→ **Problem requirements**
Somewhere below are a line with "K] [NumberField K]" and a later line with "haveI : Finite". Output exactly those lines and all lines between them.

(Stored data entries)
◆ ◆ ◆ ◆ ◆

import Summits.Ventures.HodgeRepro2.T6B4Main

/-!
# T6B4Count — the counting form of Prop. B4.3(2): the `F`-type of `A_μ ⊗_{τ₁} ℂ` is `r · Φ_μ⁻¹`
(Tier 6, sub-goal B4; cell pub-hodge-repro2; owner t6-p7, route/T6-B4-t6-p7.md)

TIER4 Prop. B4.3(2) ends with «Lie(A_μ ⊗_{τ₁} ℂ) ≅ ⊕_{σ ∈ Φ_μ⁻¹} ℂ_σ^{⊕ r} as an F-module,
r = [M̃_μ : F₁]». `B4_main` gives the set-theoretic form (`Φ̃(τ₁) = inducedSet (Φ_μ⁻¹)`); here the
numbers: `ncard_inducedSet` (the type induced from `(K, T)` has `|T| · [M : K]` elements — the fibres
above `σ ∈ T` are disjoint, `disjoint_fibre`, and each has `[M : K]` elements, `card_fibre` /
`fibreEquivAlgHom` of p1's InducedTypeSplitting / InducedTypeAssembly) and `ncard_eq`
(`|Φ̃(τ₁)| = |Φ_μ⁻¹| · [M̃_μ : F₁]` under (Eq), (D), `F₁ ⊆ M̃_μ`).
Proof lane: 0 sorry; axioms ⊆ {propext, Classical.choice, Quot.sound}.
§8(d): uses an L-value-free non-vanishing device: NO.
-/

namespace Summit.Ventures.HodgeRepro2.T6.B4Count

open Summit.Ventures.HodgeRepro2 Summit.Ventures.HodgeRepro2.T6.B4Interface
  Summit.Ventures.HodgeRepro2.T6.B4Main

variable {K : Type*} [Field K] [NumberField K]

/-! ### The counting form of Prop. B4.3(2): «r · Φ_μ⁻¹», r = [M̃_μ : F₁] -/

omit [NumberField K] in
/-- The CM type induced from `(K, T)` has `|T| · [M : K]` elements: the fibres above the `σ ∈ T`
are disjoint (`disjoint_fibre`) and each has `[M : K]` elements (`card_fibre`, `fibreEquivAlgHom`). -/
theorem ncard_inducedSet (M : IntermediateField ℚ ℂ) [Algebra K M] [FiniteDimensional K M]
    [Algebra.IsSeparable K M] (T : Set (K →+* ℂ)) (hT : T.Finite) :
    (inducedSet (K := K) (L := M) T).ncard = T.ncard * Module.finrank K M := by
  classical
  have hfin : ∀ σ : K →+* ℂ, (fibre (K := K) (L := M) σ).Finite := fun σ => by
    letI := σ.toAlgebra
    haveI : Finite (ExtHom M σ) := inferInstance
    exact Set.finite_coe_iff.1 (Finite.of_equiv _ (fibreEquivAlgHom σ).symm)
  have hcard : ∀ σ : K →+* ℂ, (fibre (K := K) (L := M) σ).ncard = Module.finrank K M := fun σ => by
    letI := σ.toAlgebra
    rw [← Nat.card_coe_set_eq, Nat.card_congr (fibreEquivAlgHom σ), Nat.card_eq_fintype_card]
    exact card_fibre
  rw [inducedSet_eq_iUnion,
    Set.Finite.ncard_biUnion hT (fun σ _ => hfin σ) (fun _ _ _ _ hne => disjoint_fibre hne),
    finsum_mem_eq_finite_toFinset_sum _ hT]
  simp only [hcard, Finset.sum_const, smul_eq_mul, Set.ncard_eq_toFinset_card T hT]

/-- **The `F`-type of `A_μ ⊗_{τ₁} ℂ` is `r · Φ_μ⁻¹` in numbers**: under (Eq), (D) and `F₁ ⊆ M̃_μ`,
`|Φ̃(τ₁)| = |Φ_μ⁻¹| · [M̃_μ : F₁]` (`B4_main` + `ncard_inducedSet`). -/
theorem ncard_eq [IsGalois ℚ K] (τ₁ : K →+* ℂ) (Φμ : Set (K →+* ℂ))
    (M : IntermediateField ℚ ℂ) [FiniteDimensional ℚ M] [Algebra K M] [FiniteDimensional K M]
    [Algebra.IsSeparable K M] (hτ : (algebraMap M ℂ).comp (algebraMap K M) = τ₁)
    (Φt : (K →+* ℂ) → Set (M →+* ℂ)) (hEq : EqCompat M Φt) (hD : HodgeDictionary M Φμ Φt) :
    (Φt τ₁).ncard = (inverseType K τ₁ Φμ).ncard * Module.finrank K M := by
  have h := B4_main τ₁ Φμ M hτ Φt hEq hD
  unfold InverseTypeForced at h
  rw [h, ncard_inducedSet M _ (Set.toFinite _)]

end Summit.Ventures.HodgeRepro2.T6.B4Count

◆ ◆ ◆ ◆ ◆

→ **Final answer**
variable {K : Type*} [Field K] [NumberField K]

/-! ### The counting form of Prop. B4.3(2): «r · Φ_μ⁻¹», r = [M̃_μ : F₁] -/

omit [NumberField K] in
/-- The CM type induced from `(K, T)` has `|T| · [M : K]` elements: the fibres above the `σ ∈ T`
are disjoint (`disjoint_fibre`) and each has `[M : K]` elements (`card_fibre`, `fibreEquivAlgHom`). -/
theorem ncard_inducedSet (M : IntermediateField ℚ ℂ) [Algebra K M] [FiniteDimensional K M]
    [Algebra.IsSeparable K M] (T : Set (K →+* ℂ)) (hT : T.Finite) :
    (inducedSet (K := K) (L := M) T).ncard = T.ncard * Module.finrank K M := by
  classical
  have hfin : ∀ σ : K →+* ℂ, (fibre (K := K) (L := M) σ).Finite := fun σ => by
    letI := σ.toAlgebra
    haveI : Finite (ExtHom M σ) := inferInstance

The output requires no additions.